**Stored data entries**
§ §
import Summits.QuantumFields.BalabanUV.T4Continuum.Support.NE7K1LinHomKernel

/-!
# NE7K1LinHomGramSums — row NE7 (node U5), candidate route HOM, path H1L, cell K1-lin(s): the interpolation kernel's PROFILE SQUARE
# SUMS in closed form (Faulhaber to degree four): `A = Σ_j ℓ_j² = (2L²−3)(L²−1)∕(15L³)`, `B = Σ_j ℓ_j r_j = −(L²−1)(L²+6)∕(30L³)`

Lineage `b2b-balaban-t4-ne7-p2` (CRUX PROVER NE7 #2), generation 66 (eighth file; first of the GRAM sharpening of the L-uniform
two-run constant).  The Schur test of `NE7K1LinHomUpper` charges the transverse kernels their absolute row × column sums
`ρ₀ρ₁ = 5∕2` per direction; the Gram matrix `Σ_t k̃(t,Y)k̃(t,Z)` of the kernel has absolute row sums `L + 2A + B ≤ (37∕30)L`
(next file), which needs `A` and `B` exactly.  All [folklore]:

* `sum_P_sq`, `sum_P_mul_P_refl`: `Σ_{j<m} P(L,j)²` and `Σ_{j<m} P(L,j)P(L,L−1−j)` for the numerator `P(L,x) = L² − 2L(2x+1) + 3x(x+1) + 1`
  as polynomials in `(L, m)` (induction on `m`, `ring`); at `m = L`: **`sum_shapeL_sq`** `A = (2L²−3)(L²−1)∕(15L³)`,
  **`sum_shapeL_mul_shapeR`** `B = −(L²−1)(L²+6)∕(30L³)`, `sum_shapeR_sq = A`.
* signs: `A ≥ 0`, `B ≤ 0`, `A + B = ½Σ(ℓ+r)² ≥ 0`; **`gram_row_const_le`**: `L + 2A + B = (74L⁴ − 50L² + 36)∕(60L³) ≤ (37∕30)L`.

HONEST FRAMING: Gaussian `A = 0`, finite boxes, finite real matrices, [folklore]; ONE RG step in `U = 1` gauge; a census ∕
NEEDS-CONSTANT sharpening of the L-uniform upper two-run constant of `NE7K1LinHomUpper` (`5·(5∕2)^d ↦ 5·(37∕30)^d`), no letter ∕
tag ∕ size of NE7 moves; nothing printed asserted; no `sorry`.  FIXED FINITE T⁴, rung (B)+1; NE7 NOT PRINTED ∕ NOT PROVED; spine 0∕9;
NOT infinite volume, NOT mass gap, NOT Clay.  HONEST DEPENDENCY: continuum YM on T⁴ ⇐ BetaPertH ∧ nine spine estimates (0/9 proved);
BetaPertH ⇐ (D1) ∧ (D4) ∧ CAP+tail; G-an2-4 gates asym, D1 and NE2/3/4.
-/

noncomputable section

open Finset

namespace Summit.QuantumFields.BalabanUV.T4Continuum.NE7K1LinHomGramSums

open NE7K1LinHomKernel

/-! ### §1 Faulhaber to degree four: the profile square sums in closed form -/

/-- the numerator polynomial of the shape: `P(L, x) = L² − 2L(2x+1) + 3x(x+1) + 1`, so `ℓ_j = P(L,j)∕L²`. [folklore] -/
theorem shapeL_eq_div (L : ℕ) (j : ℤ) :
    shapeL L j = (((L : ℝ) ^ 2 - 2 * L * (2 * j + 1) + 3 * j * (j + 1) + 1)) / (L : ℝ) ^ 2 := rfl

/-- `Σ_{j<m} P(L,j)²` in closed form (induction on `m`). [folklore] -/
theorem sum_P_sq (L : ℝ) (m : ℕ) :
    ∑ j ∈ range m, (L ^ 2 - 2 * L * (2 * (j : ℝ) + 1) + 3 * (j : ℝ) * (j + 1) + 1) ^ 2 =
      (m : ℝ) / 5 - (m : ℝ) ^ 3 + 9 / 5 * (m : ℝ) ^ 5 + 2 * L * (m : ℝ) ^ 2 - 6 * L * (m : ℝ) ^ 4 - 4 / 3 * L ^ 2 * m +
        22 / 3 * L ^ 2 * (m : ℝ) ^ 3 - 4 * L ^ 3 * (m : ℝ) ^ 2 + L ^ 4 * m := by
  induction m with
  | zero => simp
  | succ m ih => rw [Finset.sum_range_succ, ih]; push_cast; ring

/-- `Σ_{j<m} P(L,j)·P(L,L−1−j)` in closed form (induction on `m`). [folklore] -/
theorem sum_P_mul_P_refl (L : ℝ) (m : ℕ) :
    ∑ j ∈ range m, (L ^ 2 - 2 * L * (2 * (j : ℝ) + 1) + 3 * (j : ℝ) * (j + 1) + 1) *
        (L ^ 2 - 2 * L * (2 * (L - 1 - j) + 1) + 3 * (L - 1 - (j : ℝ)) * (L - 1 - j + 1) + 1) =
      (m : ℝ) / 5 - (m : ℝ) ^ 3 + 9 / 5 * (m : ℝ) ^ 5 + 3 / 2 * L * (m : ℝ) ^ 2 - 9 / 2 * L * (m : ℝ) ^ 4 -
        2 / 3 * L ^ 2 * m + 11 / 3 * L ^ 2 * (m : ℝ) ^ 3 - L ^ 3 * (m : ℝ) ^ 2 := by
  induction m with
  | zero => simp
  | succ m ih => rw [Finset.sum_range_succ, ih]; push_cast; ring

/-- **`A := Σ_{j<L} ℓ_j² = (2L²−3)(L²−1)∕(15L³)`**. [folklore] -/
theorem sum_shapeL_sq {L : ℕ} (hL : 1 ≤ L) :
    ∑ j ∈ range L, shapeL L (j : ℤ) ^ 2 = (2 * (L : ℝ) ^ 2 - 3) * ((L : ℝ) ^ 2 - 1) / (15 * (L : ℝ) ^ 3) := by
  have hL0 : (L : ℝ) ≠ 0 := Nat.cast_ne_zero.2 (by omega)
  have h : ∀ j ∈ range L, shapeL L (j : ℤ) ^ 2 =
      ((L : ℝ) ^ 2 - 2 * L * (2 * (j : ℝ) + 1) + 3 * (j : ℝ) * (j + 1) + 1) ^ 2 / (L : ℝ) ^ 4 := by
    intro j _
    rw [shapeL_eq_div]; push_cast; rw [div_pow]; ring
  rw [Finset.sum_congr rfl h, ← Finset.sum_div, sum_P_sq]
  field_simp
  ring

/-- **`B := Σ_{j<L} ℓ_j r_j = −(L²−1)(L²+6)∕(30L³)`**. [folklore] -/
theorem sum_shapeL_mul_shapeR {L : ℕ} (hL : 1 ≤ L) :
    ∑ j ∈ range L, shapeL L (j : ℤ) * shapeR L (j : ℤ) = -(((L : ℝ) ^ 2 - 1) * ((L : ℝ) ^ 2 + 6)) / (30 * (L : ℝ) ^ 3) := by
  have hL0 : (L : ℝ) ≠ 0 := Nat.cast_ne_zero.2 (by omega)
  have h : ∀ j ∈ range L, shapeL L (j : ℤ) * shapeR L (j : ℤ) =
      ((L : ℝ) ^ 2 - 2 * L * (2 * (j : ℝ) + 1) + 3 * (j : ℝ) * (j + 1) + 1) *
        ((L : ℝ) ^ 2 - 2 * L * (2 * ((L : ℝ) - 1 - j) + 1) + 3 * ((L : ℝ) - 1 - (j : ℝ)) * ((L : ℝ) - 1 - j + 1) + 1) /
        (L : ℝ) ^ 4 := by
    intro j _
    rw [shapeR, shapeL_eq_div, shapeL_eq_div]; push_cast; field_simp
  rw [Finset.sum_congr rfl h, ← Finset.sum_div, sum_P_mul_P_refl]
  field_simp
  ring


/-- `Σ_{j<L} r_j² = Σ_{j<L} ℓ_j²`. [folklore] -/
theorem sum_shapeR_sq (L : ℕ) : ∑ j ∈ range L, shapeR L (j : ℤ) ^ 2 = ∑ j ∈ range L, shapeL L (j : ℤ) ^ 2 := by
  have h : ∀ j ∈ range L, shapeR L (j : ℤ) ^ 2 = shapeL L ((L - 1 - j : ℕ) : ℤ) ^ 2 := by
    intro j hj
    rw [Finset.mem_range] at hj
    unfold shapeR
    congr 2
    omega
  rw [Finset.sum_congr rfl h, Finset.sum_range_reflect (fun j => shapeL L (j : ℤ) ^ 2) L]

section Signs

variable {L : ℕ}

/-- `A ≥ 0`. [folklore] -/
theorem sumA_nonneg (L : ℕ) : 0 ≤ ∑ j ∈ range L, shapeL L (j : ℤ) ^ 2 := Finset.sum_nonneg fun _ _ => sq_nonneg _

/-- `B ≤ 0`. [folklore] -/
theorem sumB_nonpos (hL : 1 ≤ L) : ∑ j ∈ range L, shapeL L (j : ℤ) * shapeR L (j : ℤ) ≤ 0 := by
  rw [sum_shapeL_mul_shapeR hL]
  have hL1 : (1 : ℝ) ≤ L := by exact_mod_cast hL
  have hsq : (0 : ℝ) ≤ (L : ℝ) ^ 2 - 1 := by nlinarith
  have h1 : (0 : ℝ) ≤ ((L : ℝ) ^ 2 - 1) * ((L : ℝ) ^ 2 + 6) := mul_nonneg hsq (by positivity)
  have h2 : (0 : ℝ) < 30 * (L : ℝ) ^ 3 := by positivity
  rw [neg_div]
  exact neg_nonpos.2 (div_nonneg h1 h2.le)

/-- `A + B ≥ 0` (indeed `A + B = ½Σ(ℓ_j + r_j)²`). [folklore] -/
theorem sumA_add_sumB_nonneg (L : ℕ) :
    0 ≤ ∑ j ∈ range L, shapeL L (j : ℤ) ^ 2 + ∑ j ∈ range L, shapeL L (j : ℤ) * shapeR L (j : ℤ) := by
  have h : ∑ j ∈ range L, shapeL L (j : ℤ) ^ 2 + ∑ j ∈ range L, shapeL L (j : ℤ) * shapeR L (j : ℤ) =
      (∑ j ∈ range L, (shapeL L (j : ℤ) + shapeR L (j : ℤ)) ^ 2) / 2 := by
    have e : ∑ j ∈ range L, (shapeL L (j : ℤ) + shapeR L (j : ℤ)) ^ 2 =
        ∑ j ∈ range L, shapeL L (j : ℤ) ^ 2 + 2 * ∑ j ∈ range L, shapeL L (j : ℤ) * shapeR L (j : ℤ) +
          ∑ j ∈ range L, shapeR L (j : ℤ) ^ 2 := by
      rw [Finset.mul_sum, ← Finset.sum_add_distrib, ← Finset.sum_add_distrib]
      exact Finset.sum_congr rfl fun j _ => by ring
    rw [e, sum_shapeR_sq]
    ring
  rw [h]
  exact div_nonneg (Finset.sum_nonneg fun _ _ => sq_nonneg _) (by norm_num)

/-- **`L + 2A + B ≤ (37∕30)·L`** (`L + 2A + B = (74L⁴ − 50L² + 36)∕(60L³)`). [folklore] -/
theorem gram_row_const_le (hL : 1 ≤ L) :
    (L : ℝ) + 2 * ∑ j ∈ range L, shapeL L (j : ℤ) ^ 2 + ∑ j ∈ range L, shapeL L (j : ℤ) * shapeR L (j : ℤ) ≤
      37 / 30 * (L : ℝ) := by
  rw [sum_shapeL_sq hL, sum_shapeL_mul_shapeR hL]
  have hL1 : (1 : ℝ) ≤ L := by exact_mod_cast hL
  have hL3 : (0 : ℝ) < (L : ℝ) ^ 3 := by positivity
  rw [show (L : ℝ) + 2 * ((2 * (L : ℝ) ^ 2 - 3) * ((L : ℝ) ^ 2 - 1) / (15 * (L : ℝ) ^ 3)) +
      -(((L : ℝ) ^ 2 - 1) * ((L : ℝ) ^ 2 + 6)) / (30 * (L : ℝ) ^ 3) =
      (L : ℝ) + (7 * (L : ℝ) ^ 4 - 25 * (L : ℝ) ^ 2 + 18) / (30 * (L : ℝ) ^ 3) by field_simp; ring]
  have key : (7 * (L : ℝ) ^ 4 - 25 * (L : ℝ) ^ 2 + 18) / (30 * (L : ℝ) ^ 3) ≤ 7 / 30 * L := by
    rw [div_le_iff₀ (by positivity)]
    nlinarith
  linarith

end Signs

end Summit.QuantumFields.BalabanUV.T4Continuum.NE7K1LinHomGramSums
§ §
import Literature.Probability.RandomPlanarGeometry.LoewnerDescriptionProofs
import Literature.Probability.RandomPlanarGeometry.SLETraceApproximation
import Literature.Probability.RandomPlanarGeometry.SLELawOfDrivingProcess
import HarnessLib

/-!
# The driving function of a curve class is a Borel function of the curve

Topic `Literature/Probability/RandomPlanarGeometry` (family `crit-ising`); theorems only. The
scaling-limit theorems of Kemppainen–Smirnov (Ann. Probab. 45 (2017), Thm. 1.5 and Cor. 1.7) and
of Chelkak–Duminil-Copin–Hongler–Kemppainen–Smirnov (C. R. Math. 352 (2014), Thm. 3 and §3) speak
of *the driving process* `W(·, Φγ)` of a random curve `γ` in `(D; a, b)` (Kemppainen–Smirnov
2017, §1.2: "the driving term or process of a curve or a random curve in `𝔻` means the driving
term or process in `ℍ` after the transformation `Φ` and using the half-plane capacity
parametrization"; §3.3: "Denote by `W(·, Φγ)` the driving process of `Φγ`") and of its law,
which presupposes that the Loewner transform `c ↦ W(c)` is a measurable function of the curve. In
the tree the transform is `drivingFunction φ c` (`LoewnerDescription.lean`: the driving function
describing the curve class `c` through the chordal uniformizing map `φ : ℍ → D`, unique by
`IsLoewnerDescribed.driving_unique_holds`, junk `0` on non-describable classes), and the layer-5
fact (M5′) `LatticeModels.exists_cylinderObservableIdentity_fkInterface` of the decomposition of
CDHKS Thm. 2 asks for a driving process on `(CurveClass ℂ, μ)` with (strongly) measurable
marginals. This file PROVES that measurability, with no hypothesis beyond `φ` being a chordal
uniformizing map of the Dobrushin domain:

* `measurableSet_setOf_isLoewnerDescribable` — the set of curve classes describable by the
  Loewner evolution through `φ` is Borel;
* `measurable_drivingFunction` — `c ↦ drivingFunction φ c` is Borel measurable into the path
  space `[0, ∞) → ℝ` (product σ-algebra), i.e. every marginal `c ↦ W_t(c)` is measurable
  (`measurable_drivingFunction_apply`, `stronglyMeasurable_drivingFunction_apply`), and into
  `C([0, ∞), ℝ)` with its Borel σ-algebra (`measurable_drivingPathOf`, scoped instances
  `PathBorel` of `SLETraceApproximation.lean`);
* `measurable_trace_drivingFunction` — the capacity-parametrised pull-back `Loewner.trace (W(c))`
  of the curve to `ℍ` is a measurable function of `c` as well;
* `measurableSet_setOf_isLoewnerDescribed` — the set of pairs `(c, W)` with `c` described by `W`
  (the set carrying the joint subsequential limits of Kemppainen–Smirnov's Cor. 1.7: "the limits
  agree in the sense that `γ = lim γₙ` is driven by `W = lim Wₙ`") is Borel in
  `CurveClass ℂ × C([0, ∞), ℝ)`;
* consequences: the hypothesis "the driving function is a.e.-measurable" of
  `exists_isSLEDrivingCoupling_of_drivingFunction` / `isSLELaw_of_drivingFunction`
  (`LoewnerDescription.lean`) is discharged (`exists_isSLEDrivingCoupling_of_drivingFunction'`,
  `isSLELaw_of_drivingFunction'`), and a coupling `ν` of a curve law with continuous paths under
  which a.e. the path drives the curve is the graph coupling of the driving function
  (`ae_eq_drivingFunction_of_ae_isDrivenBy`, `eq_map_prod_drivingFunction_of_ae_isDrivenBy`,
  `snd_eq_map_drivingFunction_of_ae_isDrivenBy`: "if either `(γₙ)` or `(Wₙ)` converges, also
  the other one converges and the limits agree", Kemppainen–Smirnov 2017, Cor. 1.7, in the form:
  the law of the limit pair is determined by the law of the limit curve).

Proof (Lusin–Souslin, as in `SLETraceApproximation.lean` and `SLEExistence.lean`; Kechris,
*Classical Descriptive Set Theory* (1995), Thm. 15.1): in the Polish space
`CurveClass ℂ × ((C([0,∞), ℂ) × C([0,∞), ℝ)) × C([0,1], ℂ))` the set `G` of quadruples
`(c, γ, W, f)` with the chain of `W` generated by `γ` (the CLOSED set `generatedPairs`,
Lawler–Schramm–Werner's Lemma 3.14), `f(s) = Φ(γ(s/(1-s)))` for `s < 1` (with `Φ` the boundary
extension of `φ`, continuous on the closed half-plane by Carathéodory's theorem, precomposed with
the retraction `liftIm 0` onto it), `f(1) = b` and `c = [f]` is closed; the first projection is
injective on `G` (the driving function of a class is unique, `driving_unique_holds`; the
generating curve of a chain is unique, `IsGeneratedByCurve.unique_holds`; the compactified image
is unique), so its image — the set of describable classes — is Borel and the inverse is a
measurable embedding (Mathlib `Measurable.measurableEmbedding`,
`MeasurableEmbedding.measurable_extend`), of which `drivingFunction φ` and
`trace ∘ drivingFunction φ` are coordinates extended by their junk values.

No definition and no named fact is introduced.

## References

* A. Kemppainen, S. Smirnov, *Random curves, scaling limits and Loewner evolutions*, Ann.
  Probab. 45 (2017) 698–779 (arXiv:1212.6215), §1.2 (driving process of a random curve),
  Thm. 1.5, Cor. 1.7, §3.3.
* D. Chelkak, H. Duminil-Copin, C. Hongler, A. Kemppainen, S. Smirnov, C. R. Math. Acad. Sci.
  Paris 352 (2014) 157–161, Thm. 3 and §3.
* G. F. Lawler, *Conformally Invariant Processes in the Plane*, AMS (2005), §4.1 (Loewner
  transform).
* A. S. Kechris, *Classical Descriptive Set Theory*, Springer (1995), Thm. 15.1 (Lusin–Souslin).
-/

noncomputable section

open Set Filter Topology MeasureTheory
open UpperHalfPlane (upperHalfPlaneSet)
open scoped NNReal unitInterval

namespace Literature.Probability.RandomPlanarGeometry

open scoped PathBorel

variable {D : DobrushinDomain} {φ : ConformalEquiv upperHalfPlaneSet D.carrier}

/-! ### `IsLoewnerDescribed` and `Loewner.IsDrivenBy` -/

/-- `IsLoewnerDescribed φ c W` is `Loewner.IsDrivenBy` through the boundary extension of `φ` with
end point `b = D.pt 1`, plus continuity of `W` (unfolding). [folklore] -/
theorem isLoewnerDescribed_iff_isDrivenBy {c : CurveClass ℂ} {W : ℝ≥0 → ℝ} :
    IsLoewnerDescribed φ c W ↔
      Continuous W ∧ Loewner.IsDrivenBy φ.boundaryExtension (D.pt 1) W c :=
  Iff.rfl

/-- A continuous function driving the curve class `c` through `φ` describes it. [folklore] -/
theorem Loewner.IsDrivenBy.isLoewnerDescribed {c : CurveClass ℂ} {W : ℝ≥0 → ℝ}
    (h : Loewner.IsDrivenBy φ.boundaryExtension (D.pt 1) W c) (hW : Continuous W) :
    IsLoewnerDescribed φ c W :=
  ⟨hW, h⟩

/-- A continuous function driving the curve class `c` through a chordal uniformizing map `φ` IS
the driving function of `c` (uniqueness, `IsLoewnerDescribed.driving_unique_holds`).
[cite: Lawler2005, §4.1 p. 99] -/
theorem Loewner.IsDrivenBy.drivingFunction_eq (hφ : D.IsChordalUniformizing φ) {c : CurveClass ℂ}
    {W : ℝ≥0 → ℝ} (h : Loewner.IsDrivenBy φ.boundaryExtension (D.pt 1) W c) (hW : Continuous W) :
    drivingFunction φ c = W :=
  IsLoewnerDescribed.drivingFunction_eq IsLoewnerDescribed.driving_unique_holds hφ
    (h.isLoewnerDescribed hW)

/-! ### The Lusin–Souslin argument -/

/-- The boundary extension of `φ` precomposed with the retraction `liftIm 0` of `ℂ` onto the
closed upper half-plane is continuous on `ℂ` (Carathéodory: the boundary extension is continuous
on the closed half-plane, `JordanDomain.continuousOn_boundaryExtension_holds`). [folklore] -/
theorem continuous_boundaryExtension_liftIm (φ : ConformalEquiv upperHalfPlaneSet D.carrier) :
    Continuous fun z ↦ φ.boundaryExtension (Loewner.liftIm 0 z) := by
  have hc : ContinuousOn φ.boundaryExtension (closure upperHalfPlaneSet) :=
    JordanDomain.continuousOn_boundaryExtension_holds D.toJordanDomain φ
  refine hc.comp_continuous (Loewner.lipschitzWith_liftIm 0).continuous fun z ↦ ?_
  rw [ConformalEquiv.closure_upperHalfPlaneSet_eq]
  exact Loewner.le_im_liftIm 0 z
§ §
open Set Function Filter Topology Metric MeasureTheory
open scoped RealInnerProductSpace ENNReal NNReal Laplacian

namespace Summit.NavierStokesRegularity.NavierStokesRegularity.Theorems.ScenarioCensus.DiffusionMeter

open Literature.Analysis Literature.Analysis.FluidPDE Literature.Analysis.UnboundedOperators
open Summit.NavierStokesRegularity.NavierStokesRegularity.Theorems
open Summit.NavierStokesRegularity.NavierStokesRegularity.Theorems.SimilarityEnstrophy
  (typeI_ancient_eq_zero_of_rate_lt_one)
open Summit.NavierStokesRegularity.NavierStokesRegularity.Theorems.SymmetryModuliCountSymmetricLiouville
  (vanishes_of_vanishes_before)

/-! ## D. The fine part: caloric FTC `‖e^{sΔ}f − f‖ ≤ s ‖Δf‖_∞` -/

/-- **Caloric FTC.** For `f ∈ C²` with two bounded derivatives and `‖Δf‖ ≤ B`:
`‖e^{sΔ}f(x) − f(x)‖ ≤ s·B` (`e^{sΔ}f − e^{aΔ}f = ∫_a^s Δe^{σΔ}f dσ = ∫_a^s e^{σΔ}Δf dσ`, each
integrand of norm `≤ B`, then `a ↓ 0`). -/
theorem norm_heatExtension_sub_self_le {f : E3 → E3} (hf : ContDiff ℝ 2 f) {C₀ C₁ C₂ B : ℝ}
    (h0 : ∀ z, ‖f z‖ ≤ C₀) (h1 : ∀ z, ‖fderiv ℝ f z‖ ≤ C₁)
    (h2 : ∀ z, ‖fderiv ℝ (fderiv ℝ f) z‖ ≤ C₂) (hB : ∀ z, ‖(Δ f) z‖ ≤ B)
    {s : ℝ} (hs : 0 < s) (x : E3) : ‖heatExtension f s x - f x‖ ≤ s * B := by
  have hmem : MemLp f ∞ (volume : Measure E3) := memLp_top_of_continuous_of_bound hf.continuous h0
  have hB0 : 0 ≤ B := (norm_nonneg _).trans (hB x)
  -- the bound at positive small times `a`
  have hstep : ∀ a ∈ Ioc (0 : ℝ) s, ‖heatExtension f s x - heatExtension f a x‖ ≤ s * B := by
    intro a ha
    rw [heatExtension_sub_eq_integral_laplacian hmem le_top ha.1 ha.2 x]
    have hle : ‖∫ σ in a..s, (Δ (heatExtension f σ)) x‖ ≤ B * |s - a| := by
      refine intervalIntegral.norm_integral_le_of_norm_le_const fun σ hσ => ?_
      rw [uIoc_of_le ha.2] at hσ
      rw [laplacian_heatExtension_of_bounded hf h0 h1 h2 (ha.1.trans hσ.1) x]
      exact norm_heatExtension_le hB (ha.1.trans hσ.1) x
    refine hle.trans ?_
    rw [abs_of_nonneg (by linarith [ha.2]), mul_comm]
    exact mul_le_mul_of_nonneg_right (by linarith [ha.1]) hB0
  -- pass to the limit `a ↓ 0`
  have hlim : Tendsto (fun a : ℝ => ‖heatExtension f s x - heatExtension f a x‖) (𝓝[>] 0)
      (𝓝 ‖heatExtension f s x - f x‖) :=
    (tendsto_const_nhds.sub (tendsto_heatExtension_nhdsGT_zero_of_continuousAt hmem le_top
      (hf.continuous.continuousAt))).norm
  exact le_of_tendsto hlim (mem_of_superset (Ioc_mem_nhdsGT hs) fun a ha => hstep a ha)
§ §
**DESCRIPTION OF THE TASK**
Look above for the line with "(product σ-algebra), i.e." and the line with "with its Borel", and reproduce exactly those two lines plus every line between, nothing more.

**REPLY TO THE EXERCISE**
  space `[0, ∞) → ℝ` (product σ-algebra), i.e. every marginal `c ↦ W_t(c)` is measurable
  (`measurable_drivingFunction_apply`, `stronglyMeasurable_drivingFunction_apply`), and into
  `C([0, ∞), ℝ)` with its Borel σ-algebra (`measurable_drivingPathOf`, scoped instances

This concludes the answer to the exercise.